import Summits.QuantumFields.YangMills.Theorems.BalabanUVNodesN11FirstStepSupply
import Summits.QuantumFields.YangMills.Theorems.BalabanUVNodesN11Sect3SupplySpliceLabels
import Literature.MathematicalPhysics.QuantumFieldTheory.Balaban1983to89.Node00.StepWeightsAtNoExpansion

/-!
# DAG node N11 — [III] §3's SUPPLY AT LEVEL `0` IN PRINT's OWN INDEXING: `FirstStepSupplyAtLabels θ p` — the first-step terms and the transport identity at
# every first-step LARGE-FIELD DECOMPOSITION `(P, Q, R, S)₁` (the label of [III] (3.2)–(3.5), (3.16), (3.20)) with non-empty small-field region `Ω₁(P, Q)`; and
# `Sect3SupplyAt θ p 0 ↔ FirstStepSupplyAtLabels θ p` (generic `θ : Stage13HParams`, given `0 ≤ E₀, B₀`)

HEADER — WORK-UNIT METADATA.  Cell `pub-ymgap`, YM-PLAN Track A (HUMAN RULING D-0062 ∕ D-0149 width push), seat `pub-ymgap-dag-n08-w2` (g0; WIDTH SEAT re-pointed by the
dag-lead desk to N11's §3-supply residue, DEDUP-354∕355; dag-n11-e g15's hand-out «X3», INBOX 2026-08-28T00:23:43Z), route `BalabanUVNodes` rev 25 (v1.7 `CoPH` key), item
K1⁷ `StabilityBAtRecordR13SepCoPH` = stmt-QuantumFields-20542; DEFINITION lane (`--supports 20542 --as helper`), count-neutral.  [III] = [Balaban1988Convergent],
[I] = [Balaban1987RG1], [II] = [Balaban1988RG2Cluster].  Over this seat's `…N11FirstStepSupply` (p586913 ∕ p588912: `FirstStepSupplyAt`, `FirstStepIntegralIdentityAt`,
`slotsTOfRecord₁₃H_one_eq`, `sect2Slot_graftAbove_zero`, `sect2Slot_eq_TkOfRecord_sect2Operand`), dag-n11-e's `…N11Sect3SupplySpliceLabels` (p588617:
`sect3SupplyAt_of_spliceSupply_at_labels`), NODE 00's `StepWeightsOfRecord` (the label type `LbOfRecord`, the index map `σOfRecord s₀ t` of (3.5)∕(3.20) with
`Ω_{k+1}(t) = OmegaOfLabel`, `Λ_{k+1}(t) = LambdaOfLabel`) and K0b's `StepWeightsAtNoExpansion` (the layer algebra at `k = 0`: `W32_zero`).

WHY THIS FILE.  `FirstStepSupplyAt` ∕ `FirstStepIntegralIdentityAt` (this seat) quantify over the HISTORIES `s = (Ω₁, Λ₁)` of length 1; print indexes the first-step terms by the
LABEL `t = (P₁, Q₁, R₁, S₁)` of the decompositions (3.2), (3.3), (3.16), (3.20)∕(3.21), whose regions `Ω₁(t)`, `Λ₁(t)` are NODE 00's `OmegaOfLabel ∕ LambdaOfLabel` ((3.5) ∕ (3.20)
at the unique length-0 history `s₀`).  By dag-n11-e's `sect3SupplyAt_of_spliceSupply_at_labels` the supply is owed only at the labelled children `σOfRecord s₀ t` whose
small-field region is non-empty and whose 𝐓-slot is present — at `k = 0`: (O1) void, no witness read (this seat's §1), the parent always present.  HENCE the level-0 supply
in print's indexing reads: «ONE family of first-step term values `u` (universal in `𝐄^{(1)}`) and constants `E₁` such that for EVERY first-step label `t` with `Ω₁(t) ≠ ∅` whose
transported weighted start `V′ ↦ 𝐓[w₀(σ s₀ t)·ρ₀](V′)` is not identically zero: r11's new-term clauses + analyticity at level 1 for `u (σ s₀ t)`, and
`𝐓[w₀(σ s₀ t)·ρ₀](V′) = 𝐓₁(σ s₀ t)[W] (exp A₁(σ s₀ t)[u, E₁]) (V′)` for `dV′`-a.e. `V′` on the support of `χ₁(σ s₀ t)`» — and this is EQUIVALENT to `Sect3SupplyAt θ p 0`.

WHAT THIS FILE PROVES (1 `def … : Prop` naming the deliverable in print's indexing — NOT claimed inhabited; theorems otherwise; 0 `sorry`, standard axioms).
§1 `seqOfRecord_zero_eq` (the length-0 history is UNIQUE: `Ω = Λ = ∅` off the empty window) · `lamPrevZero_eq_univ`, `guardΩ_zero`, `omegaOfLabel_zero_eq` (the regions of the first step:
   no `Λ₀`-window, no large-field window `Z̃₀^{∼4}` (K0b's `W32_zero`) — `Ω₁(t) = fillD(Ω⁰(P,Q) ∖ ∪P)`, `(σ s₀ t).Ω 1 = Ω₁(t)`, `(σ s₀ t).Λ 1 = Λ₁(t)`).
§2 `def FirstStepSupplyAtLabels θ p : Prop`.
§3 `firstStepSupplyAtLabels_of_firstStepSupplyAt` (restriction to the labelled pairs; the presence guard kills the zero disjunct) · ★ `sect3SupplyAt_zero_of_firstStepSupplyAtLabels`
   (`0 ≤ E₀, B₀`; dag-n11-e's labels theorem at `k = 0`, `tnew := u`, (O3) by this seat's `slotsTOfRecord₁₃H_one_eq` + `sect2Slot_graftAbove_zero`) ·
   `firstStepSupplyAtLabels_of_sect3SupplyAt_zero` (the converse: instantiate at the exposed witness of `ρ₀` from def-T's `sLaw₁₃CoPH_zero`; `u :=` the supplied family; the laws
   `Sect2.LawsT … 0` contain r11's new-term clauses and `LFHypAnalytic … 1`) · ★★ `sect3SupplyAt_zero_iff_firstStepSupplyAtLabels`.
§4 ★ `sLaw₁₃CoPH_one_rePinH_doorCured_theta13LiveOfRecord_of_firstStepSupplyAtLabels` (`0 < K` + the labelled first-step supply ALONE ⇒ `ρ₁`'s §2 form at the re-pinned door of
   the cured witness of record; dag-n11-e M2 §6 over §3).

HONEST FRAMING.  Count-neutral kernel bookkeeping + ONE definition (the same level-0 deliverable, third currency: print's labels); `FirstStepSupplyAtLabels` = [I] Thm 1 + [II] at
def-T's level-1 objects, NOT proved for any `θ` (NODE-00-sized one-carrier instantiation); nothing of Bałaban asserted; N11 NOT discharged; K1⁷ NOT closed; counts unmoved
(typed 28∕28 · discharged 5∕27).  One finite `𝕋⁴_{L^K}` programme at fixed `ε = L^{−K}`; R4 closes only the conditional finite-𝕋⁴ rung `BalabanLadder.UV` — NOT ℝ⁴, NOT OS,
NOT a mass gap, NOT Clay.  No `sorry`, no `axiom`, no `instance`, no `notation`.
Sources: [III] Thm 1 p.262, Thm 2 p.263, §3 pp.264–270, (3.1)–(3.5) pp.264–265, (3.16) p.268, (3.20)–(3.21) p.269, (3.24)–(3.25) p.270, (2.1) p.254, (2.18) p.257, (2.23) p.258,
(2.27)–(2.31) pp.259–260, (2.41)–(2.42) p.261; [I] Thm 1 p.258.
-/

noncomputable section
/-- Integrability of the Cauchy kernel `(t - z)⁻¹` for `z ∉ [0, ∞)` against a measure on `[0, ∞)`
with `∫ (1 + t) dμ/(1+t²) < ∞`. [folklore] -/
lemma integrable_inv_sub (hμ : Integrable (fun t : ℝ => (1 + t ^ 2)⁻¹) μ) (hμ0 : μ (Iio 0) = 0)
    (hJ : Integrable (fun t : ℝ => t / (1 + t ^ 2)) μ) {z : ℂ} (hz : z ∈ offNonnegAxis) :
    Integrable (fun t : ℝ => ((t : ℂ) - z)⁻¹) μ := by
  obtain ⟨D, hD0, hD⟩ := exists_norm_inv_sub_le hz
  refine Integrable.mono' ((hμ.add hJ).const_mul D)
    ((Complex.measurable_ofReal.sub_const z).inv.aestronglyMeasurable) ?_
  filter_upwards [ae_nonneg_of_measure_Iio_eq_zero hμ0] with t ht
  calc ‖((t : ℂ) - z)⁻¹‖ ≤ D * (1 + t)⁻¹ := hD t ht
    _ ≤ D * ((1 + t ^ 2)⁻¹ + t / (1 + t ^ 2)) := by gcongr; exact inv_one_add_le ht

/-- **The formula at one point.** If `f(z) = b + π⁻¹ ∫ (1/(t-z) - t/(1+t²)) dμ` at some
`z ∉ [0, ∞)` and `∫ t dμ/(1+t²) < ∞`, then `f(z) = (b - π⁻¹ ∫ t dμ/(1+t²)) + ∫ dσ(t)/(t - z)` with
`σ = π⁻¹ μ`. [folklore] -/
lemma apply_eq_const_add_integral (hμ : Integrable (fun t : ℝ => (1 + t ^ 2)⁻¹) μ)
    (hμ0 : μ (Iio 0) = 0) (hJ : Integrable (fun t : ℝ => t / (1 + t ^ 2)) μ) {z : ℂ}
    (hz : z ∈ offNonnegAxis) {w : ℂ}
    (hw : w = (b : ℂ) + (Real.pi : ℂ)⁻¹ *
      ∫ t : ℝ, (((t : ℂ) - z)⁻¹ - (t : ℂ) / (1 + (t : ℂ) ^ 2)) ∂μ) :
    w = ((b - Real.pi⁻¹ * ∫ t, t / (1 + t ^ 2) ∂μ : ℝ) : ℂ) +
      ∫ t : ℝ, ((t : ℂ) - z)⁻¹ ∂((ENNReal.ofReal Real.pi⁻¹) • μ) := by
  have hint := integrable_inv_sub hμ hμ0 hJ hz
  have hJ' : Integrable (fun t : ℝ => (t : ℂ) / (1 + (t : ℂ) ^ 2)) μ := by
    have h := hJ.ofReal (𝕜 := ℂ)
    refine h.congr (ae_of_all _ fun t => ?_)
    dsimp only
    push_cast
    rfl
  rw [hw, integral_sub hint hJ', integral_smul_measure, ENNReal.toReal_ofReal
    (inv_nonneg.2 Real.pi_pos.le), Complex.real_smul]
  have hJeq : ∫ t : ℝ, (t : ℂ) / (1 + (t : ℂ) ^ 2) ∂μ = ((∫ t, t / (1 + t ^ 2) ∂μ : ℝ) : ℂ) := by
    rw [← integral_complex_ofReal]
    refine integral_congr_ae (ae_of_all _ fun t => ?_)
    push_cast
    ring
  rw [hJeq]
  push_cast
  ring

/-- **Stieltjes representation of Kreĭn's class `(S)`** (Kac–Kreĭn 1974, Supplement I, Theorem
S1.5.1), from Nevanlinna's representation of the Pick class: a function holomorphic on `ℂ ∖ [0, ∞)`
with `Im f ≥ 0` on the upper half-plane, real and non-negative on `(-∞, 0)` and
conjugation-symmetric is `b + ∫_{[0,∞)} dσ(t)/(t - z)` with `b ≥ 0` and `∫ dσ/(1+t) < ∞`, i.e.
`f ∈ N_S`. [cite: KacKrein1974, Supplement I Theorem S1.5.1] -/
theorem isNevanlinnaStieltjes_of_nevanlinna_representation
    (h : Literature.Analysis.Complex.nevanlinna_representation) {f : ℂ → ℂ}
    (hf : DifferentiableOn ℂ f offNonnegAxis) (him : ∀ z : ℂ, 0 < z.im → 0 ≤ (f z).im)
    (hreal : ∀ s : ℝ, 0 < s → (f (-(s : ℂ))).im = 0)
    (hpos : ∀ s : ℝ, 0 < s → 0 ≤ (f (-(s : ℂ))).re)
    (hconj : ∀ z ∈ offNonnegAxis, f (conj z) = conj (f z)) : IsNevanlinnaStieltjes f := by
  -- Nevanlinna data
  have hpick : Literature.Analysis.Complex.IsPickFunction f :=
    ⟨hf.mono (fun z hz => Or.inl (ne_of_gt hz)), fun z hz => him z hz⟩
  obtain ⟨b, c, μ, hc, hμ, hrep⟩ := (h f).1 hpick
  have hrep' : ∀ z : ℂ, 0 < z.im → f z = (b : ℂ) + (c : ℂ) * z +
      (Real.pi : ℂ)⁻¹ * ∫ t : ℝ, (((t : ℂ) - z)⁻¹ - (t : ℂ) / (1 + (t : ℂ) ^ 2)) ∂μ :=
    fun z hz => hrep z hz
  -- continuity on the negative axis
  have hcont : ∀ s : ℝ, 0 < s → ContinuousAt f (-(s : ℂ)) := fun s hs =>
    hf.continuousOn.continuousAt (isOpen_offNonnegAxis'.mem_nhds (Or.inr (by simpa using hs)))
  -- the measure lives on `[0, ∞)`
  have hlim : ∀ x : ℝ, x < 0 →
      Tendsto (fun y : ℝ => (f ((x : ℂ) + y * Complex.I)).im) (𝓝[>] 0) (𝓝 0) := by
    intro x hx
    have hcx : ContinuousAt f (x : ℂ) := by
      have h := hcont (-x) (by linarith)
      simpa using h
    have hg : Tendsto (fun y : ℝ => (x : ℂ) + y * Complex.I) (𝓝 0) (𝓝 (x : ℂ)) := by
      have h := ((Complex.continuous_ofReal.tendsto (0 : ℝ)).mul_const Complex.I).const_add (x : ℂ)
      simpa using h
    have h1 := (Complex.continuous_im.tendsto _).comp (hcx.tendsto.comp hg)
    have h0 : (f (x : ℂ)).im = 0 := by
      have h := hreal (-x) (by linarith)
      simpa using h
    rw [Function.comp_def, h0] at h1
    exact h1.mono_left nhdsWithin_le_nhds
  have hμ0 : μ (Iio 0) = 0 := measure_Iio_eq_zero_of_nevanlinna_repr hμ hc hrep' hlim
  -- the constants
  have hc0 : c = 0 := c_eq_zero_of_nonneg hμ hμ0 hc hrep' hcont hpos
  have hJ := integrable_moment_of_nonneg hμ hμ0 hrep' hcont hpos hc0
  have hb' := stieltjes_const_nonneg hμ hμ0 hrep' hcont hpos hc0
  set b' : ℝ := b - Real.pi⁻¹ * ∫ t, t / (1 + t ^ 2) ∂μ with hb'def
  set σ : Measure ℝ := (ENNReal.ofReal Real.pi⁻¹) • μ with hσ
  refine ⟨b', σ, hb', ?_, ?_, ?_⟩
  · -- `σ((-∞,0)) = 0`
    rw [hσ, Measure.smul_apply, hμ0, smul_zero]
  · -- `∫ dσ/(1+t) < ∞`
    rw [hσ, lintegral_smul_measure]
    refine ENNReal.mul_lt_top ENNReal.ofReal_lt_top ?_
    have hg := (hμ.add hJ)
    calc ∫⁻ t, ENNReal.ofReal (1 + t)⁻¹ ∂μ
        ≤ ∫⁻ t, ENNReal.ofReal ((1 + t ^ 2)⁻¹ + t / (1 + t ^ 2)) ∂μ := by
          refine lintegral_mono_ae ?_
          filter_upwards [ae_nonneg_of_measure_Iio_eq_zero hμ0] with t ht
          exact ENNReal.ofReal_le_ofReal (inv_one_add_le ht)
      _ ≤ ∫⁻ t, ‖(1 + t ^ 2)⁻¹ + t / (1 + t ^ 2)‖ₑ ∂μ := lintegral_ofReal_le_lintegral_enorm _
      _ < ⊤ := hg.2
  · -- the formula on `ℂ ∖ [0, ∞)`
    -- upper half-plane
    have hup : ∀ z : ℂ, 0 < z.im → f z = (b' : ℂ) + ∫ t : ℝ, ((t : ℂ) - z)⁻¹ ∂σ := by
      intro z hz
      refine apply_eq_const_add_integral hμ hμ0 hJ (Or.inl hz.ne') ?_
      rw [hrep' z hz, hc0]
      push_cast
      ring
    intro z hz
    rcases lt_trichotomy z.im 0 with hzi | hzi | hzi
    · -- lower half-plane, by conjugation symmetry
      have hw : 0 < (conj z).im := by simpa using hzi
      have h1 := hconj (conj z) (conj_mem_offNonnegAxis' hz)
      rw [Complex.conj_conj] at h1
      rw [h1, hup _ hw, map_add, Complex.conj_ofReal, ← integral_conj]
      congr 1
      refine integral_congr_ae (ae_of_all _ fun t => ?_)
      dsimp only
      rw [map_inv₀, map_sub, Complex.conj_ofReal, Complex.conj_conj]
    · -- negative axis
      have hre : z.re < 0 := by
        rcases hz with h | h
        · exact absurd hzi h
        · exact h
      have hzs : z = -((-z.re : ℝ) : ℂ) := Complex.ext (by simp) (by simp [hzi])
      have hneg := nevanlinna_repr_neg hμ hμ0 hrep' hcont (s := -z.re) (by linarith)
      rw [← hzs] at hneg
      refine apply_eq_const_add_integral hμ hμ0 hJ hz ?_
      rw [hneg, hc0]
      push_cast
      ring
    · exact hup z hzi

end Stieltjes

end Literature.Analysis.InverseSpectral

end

**WHAT THIS TASK INVOLVES**. The lines from the start of the entries above through the line containing "0 ↔ FirstStepSupplyAtLabels" are the ones to return, please; copy them exactly and include both ends.

**COMPLETED EXERCISE**.
import Summits.QuantumFields.YangMills.Theorems.BalabanUVNodesN11FirstStepSupply
import Summits.QuantumFields.YangMills.Theorems.BalabanUVNodesN11Sect3SupplySpliceLabels
import Literature.MathematicalPhysics.QuantumFieldTheory.Balaban1983to89.Node00.StepWeightsAtNoExpansion

/-!
# DAG node N11 — [III] §3's SUPPLY AT LEVEL `0` IN PRINT's OWN INDEXING: `FirstStepSupplyAtLabels θ p` — the first-step terms and the transport identity at
# every first-step LARGE-FIELD DECOMPOSITION `(P, Q, R, S)₁` (the label of [III] (3.2)–(3.5), (3.16), (3.20)) with non-empty small-field region `Ω₁(P, Q)`; and
# `Sect3SupplyAt θ p 0 ↔ FirstStepSupplyAtLabels θ p` (generic `θ : Stage13HParams`, given `0 ≤ E₀, B₀`)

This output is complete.